Instructions for the task - In the entries below, find the line with "such that for" and the line with "have hL2 : (2". Return those two lines and all lines between them, exactly.

Data supplied -

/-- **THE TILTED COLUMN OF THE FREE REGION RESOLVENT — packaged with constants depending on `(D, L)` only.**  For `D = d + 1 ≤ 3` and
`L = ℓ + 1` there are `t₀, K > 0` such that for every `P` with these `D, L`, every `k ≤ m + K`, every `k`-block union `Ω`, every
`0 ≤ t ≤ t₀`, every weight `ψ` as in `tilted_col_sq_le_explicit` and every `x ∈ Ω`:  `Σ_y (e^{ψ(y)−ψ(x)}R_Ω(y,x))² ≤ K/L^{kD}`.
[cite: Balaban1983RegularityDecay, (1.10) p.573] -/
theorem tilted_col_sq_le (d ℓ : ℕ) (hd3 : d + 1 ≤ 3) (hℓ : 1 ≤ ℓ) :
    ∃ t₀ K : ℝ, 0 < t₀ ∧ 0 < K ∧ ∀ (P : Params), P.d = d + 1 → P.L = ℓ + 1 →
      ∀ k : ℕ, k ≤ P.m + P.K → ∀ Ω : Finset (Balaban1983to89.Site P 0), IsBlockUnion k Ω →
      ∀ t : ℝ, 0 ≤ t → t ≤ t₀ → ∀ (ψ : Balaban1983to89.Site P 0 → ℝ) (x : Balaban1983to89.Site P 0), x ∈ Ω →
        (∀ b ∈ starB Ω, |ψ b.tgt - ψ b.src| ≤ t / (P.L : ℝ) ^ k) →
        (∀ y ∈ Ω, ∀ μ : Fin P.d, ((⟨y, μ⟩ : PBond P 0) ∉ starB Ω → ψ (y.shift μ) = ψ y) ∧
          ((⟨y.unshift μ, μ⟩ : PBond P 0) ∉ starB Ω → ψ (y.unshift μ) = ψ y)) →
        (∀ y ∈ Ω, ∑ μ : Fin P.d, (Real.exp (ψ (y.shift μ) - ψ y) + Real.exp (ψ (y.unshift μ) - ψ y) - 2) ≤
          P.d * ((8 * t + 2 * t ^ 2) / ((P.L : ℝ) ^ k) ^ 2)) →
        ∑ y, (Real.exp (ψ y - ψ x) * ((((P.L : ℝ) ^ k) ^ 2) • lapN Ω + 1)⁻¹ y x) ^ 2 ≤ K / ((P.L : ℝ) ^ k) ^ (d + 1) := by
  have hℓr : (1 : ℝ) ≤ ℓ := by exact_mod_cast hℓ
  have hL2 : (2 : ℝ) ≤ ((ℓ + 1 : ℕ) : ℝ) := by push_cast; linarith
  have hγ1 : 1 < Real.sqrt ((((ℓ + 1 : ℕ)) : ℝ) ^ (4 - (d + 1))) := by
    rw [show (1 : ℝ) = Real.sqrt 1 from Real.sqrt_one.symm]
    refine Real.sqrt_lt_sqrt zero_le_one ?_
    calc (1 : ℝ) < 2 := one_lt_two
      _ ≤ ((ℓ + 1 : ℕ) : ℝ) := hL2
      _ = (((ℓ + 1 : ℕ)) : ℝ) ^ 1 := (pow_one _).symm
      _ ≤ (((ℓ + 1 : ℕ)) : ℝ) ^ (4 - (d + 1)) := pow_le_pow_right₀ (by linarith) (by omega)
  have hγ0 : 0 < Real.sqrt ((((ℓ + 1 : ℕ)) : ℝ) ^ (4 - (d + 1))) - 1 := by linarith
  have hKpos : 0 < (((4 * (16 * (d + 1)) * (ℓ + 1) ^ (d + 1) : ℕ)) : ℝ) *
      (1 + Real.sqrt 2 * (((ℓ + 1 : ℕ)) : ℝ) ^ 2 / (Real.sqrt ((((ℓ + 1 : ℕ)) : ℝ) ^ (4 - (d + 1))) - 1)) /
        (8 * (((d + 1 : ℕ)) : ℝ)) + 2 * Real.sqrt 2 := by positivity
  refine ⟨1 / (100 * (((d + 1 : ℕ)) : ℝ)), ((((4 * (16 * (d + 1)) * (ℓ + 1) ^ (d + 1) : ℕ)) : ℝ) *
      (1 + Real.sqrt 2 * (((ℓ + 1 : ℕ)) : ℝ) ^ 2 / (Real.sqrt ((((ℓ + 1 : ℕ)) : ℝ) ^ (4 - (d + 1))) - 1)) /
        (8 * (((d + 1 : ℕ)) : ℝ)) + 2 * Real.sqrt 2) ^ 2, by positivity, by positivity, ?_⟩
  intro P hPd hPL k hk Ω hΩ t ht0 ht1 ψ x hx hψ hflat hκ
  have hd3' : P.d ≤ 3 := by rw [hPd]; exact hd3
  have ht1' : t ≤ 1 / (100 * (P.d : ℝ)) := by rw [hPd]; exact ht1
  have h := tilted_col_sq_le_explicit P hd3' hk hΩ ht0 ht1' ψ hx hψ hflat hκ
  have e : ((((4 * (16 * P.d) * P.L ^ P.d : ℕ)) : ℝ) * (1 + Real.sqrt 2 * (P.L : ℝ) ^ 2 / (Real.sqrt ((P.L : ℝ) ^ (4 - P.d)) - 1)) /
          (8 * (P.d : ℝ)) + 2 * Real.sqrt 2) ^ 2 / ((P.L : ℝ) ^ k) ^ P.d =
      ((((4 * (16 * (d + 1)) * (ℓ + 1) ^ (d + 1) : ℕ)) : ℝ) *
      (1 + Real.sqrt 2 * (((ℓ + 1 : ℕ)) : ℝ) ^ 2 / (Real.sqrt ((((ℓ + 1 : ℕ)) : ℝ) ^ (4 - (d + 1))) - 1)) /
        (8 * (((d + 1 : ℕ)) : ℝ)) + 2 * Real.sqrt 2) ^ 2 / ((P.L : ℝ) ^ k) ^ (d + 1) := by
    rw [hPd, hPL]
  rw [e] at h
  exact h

Reply to the exercise -
`L = ℓ + 1` there are `t₀, K > 0` such that for every `P` with these `D, L`, every `k ≤ m + K`, every `k`-block union `Ω`, every
`0 ≤ t ≤ t₀`, every weight `ψ` as in `tilted_col_sq_le_explicit` and every `x ∈ Ω`:  `Σ_y (e^{ψ(y)−ψ(x)}R_Ω(y,x))² ≤ K/L^{kD}`.
[cite: Balaban1983RegularityDecay, (1.10) p.573] -/
theorem tilted_col_sq_le (d ℓ : ℕ) (hd3 : d + 1 ≤ 3) (hℓ : 1 ≤ ℓ) :
    ∃ t₀ K : ℝ, 0 < t₀ ∧ 0 < K ∧ ∀ (P : Params), P.d = d + 1 → P.L = ℓ + 1 →
      ∀ k : ℕ, k ≤ P.m + P.K → ∀ Ω : Finset (Balaban1983to89.Site P 0), IsBlockUnion k Ω →
      ∀ t : ℝ, 0 ≤ t → t ≤ t₀ → ∀ (ψ : Balaban1983to89.Site P 0 → ℝ) (x : Balaban1983to89.Site P 0), x ∈ Ω →
        (∀ b ∈ starB Ω, |ψ b.tgt - ψ b.src| ≤ t / (P.L : ℝ) ^ k) →
        (∀ y ∈ Ω, ∀ μ : Fin P.d, ((⟨y, μ⟩ : PBond P 0) ∉ starB Ω → ψ (y.shift μ) = ψ y) ∧
          ((⟨y.unshift μ, μ⟩ : PBond P 0) ∉ starB Ω → ψ (y.unshift μ) = ψ y)) →
        (∀ y ∈ Ω, ∑ μ : Fin P.d, (Real.exp (ψ (y.shift μ) - ψ y) + Real.exp (ψ (y.unshift μ) - ψ y) - 2) ≤
          P.d * ((8 * t + 2 * t ^ 2) / ((P.L : ℝ) ^ k) ^ 2)) →
        ∑ y, (Real.exp (ψ y - ψ x) * ((((P.L : ℝ) ^ k) ^ 2) • lapN Ω + 1)⁻¹ y x) ^ 2 ≤ K / ((P.L : ℝ) ^ k) ^ (d + 1) := by
  have hℓr : (1 : ℝ) ≤ ℓ := by exact_mod_cast hℓ
  have hL2 : (2 : ℝ) ≤ ((ℓ + 1 : ℕ) : ℝ) := by push_cast; linarith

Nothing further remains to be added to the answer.